The CJ, the Telegraph in Great Britain, and many other world newspapers printed details of the service. Ali’s spokesman Bob Gunnell said, after a 30-minute Islamic service led by Muslim scholar Zaid Shakir on June 9 in Freedom Hall, where Ali once fought, 15,500 people will gather on June 10 at the KFC Yum! Center, a 22,000 seat basketball arena in Louisville, and along with millions around the world to watch an interfaith service live at noon (central time) on the internet. The procession will begin at 7 a.m. (central time).

Speakers will include Lonnie Ali, his oldest child Maryum Ali, former President Bill Clinton, Turkish President Recep Erdogan, Jordan’s King Abdullah II, and comedian Billy Crystal, and representatives of the Protestant, Catholic, Buddhist, and Mormon faiths. Talk about being a unifying influence.

Atallah Shabazz, the daughter of Malcolm X, will give a poetry reading.

On July 19, 1996, I and millions of others watched the televised images of Ali lighting the cauldron at the Atlanta Olympic Opening Ceremony.

He was the final bearer, receiving the torch from swimmer Janet Evans, who watched him slowed by Parkinson’s, trembling. He lit the small rocket that carried the flame to the cauldron. Evans told reporters, “to stand there in front of the world and inspire even more young people like myself, to be and do and accomplish anything we want to do, it was an epiphany for me. It was a defining moment in my Olympic career.”

These are but a few accomplishments of a man who was highly revered, not just in the sports world. About at least a half dozen news programs on this past Sunday’s talk shows that aired eulogized the boxer telling their parents’ stories. Like my journalism contemporaries, a lot of us were just kids at the time.
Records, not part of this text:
import Summits.CriticalPhenomena.PercolationContinuityZ3.Theorems.Transplant.SharpnessRayGraph
import Literature.Barriers.CriticalPhenomena.SubexponentialGrowthZd
import Mathlib.Order.Lattice.Nat
import HarnessLib

/-!
# Transplant sharpness LXIX — the square lattice with a reinforced ray is not quasi-transitive

builds on p205010 (kernel theorem, internal audit signed; external expert review pending).
Status sentence (coordinator 2026-08-20T04:30Z): "θ(p_c) = 0 on ℤ^d, all d ≥ 2 — kernel-verified (Lean 4/Mathlib,
standard axioms); internal adversarial audit SIGNED 2026-08-20 04:29Z; external expert review pending."

Lane `prim-bschramm`, seat p5 (sharpness); memo `run/shared/lean/prim/bschramm/P5-SHARPNESS.md` §48, row 85 (kernel
programme "RAY"): the classification cell "NOT q.t." of row 85, kernel-checked. `G_ray` (LXI `rayGraph`) has
infinitely many `Aut`-orbits: the graph-intrinsic distance from a vertex to the set of degree-two vertices (the detour
vertices `inr k`, which lie on the ray) is an automorphism invariant, and it is `≥ j` at the lattice point `(0, j)`.

* `degTwo_iff` — a vertex has exactly two neighbours iff it is a detour vertex;
* `height_le_of_walk` — the height `|y|` (zero on detour vertices) grows by at most one per edge;
* `rayDist_map` — invariance of the distance to the degree-two set under automorphisms; `le_rayDist` — its lower bound
  `j ≤ rayDist (0,j)`;
* `not_isQuasiTransitive_rayGraph` — **`¬ IsQuasiTransitive G_ray`** (the tree's `Literature.Barriers.CriticalPhenomena.IsQuasiTransitive`:
  finitely many orbit representatives).
-/

noncomputable section

namespace Summit.CriticalPhenomena.PercolationContinuityZ3.Theorems.TransplantSharpness

namespace Ray

open Literature.Probability.Percolation Literature.Probability.LatticeModels
open Literature.Barriers.CriticalPhenomena (IsQuasiTransitive)
open SimpleGraph

/-- "Exactly two neighbours", stated through adjacency only (hence transported by automorphisms). -/
local notation3 "Deg2[" w "]" => (∃ a b : Site 2 ⊕ ℕ, a ≠ b ∧ rayGraph.Adj w a ∧ rayGraph.Adj w b ∧
  ∀ c, rayGraph.Adj w c → c = a ∨ c = b)
/-- The height: `|y|` on lattice vertices, `0` on detour vertices. -/
local notation3 "ht[" v "]" => (Sum.elim (fun u : Site 2 => |u 1|) (fun _ : ℕ => (0 : ℤ)) v)
/-- The graph distance to the set of degree-two vertices. -/
local notation3 "rayDist[" v "]" => sInf {r : ℕ | ∃ w : Site 2 ⊕ ℕ, Deg2[w] ∧ ∃ p : rayGraph.Walk v w, p.length ≤ r}

/-! ### Degree-two vertices are the detour vertices -/

/-- A detour vertex has exactly the two ray points as neighbours. [folklore] -/
theorem degTwo_inr (k : ℕ) : Deg2[(Sum.inr k : Site 2 ⊕ ℕ)] := by
  refine ⟨Sum.inl (rayPt k false), Sum.inl (rayPt k true), ?_, (rayGraph_adj_inr_inl k _).2 (Or.inl rfl),
    (rayGraph_adj_inr_inl k _).2 (Or.inr rfl), ?_⟩
  · intro h
    have := congrFun (Sum.inl_injective h) 0
    simp [rayPt] at this
  · rintro (c | l) hc
    · rcases (rayGraph_adj_inr_inl k c).1 hc with rfl | rfl
      · exact Or.inl rfl
      · exact Or.inr rfl
    · exact absurd hc (rayGraph_adj_inr_inr k l)

/-- A lattice vertex has at least three neighbours, so it is not of degree two. [folklore] -/
theorem not_degTwo_inl (u : Site 2) : ¬ Deg2[(Sum.inl u : Site 2 ⊕ ℕ)] := by
  rintro ⟨a, b, _, _, _, hall⟩
  -- three distinct lattice neighbours
  have h1 : rayGraph.Adj (Sum.inl u) (Sum.inl (u + Pi.single 0 1)) :=
    (rayGraph_adj_inl_inl _ _).2 ((zdGraph_adj_iff _ _).2 ⟨0, Or.inl rfl⟩)
  have h2 : rayGraph.Adj (Sum.inl u) (Sum.inl (u - Pi.single 0 1)) :=
    (rayGraph_adj_inl_inl _ _).2 ((zdGraph_adj_iff _ _).2 ⟨0, Or.inr (by rw [sub_add_cancel])⟩)
  have h3 : rayGraph.Adj (Sum.inl u) (Sum.inl (u + Pi.single 1 1)) :=
    (rayGraph_adj_inl_inl _ _).2 ((zdGraph_adj_iff _ _).2 ⟨1, Or.inl rfl⟩)
  have d12 : (Sum.inl (u + Pi.single 0 1) : Site 2 ⊕ ℕ) ≠ Sum.inl (u - Pi.single 0 1) := by
    intro h; have := congrFun (Sum.inl_injective h) 0; simp at this; omega
  have d13 : (Sum.inl (u + Pi.single 0 1) : Site 2 ⊕ ℕ) ≠ Sum.inl (u + Pi.single 1 1) := by
    intro h; have := congrFun (Sum.inl_injective h) 0; simp at this
  have d23 : (Sum.inl (u - Pi.single 0 1) : Site 2 ⊕ ℕ) ≠ Sum.inl (u + Pi.single 1 1) := by
    intro h; have := congrFun (Sum.inl_injective h) 0; simp at this
  rcases hall _ h1 with e1 | e1 <;> rcases hall _ h2 with e2 | e2 <;> rcases hall _ h3 with e3 | e3
  all_goals first
    | exact d12 (e1.trans e2.symm) | exact d13 (e1.trans e3.symm) | exact d23 (e2.trans e3.symm)

/-- **Degree two characterises the detour vertices.** [folklore] -/
theorem degTwo_iff (w : Site 2 ⊕ ℕ) : Deg2[w] ↔ ∃ k : ℕ, w = Sum.inr k := by
  rcases w with u | k
  · exact ⟨fun h => absurd h (not_degTwo_inl u), by rintro ⟨k, hk⟩; cases hk⟩
  · exact ⟨fun _ => ⟨k, rfl⟩, fun _ => degTwo_inr k⟩

/-! ### The height grows by at most one per edge -/

/-- Along an edge of `G_ray` the height changes by at most one. [folklore] -/
theorem height_le_of_adj {a b : Site 2 ⊕ ℕ} (h : rayGraph.Adj a b) : ht[a] ≤ ht[b] + 1 := by
  have key : ∀ x y : ℤ, |x - y| ≤ 1 → |x| ≤ |y| + 1 := fun x y hxy => by linarith [abs_sub_abs_le_abs_sub x y]
  rcases a with u | k <;> rcases b with v | l
  · simp only [Sum.elim_inl]
    apply key
    obtain ⟨i, hv | hu⟩ := (zdGraph_adj_iff u v).1 ((rayGraph_adj_inl_inl u v).1 h)
    · rw [hv]; fin_cases i <;> simp
    · rw [hu]; fin_cases i <;> simp
  · rcases (rayGraph_adj_inl_inr u l).1 h with rfl | rfl <;> simp [rayPt]
  · simp only [Sum.elim_inr, Sum.elim_inl]; positivity
  · exact absurd h (rayGraph_adj_inr_inr k l)

/-- Along a walk the height changes by at most the length. [folklore] -/
theorem height_le_of_walk {a b : Site 2 ⊕ ℕ} (p : rayGraph.Walk a b) : ht[a] ≤ ht[b] + p.length := by
  induction p with
  | nil => simp
  | cons h p ih =>
    rw [Walk.length_cons]; push_cast
    linarith [height_le_of_adj h, ih]

/-! ### The distance to the degree-two set -/

/-- The set defining `rayDist[v]` is non-empty (`G_ray` joins every vertex to the detour vertex `inr 0`). [folklore] -/
theorem rayDist_set_nonempty (v : Site 2 ⊕ ℕ) :
    ({r : ℕ | ∃ w : Site 2 ⊕ ℕ, Deg2[w] ∧ ∃ p : rayGraph.Walk v w, p.length ≤ r}).Nonempty := by
  -- a walk from `v` to `inr 0`
  have hreach : rayGraph.Reachable v (Sum.inr 0) := by
    have hinl : ∀ u u' : Site 2, rayGraph.Reachable (Sum.inl u) (Sum.inl u') := fun u u' =>
      (zdGraph_reachable u u').map
        ({ toFun := Sum.inl, map_rel' := fun h => (rayGraph_adj_inl_inl _ _).2 h } : zdGraph 2 →g rayGraph)
    have h0 : rayGraph.Reachable (Sum.inl (rayPt 0 false)) (Sum.inr 0) :=
      (((rayGraph_adj_inl_inr _ 0).2 (Or.inl rfl)).reachable)
    rcases v with u | k
    · exact (hinl u _).trans h0
    · exact (((rayGraph_adj_inr_inl k _).2 (Or.inl rfl)).reachable.trans (hinl _ _)).trans h0
  obtain ⟨p⟩ := hreach
  exact ⟨p.length, Sum.inr 0, degTwo_inr 0, p, le_rfl⟩

/-- Automorphisms transport the degree-two property. [folklore] -/
theorem degTwo_map (γ : rayGraph ≃g rayGraph) {w : Site 2 ⊕ ℕ} (h : Deg2[w]) : Deg2[γ w] := by
  obtain ⟨a, b, hab, ha, hb, hall⟩ := h
  refine ⟨γ a, γ b, fun h => hab (γ.injective h), γ.map_adj_iff.2 ha, γ.map_adj_iff.2 hb, fun c hc => ?_⟩
  have hc' : rayGraph.Adj w (γ.symm c) := by
    have := γ.symm.map_adj_iff.2 hc
    simpa using this
  rcases hall _ hc' with h1 | h1
  · left; rw [← h1]; simp
  · right; rw [← h1]; simp

/-- **Automorphism invariance of the distance to the degree-two set.** [folklore] -/
theorem rayDist_map (γ : rayGraph ≃g rayGraph) (v : Site 2 ⊕ ℕ) : rayDist[γ v] = rayDist[v] := by
  have key : ∀ (δ : rayGraph ≃g rayGraph) (x : Site 2 ⊕ ℕ),
      {r : ℕ | ∃ w : Site 2 ⊕ ℕ, Deg2[w] ∧ ∃ p : rayGraph.Walk x w, p.length ≤ r} ⊆
      {r : ℕ | ∃ w : Site 2 ⊕ ℕ, Deg2[w] ∧ ∃ p : rayGraph.Walk (δ x) w, p.length ≤ r} := by
    rintro δ x r ⟨w, hw, p, hp⟩
    exact ⟨δ w, degTwo_map δ hw, p.map δ.toHom, by rwa [Walk.length_map]⟩
  apply le_antisymm
  · exact csInf_le_csInf ⟨0, fun _ _ => Nat.zero_le _⟩ (rayDist_set_nonempty v) (key γ v)
  · have h := key γ.symm (γ v)
    rw [γ.symm_apply_apply] at h
    exact csInf_le_csInf ⟨0, fun _ _ => Nat.zero_le _⟩ (rayDist_set_nonempty (γ v)) h

/-- **The lattice point `(0, j)` is at distance `≥ j` from the degree-two set.** [folklore] -/
theorem le_rayDist (j : ℕ) : j ≤ rayDist[(Sum.inl ![0, (j : ℤ)] : Site 2 ⊕ ℕ)] := by
  obtain ⟨w, hw, p, hp⟩ := Nat.sInf_mem (rayDist_set_nonempty (Sum.inl ![0, (j : ℤ)]))
  obtain ⟨k, rfl⟩ := (degTwo_iff w).1 hw
  have h := height_le_of_walk p
  simp only [Sum.elim_inl, Sum.elim_inr, Matrix.cons_val_one, Matrix.cons_val_fin_one, zero_add] at h
  have : (j : ℤ) ≤ p.length := by rw [abs_of_nonneg (by positivity)] at h; exact h
  have hj : j ≤ p.length := by exact_mod_cast this
  exact hj.trans hp

/-- **`G_ray` is not quasi-transitive**: the automorphism invariant `rayDist` is unbounded, so no finite set of vertices
meets every orbit. [cite: HeydenreichVanDerHofstad2017, §15.6 (p. 233)] -/
theorem not_isQuasiTransitive_rayGraph : ¬ IsQuasiTransitive rayGraph := by
  rintro ⟨V₀, hV₀⟩
  set M : ℕ := V₀.sup fun v => rayDist[v] with hM
  obtain ⟨γ, hγ⟩ := hV₀ (Sum.inl ![0, ((M + 1 : ℕ) : ℤ)])
  have h1 : rayDist[γ (Sum.inl ![0, ((M + 1 : ℕ) : ℤ)])] ≤ M := Finset.le_sup (f := fun v => rayDist[v]) hγ
  rw [rayDist_map] at h1
  have h2 := le_rayDist (M + 1)
  omega

end Ray

end Summit.CriticalPhenomena.PercolationContinuityZ3.Theorems.TransplantSharpness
Ali was not just a fighter in the ring, but he was a fighter for justice, and social equality. He made an impact on the most powerful political and religious circles as well because of his contentious, but authentic beliefs and actions.

As a young kid watching on a grainy black-and-white television some of the bouts he fought, not so much interested in two men beating on each other, or listening to both the criticism and praise for Ali’s flamboyant outspoken manner, I stopped to watch the style in which he did it. Added to the words he spoke – a braggadocio showman using humor to quell the edgy moments, and the eloquent phrasing of tasteful pre-era Rap – he was an example to us all.

The tragedy at this time is that I cannot fit all the rich stories of how he touched people over his lifetime into this column. I encourage you to take the time to read more about him. Maybe there’s something important future generations will remember about him.

There are sports heroes in this world. Then, there is Ali.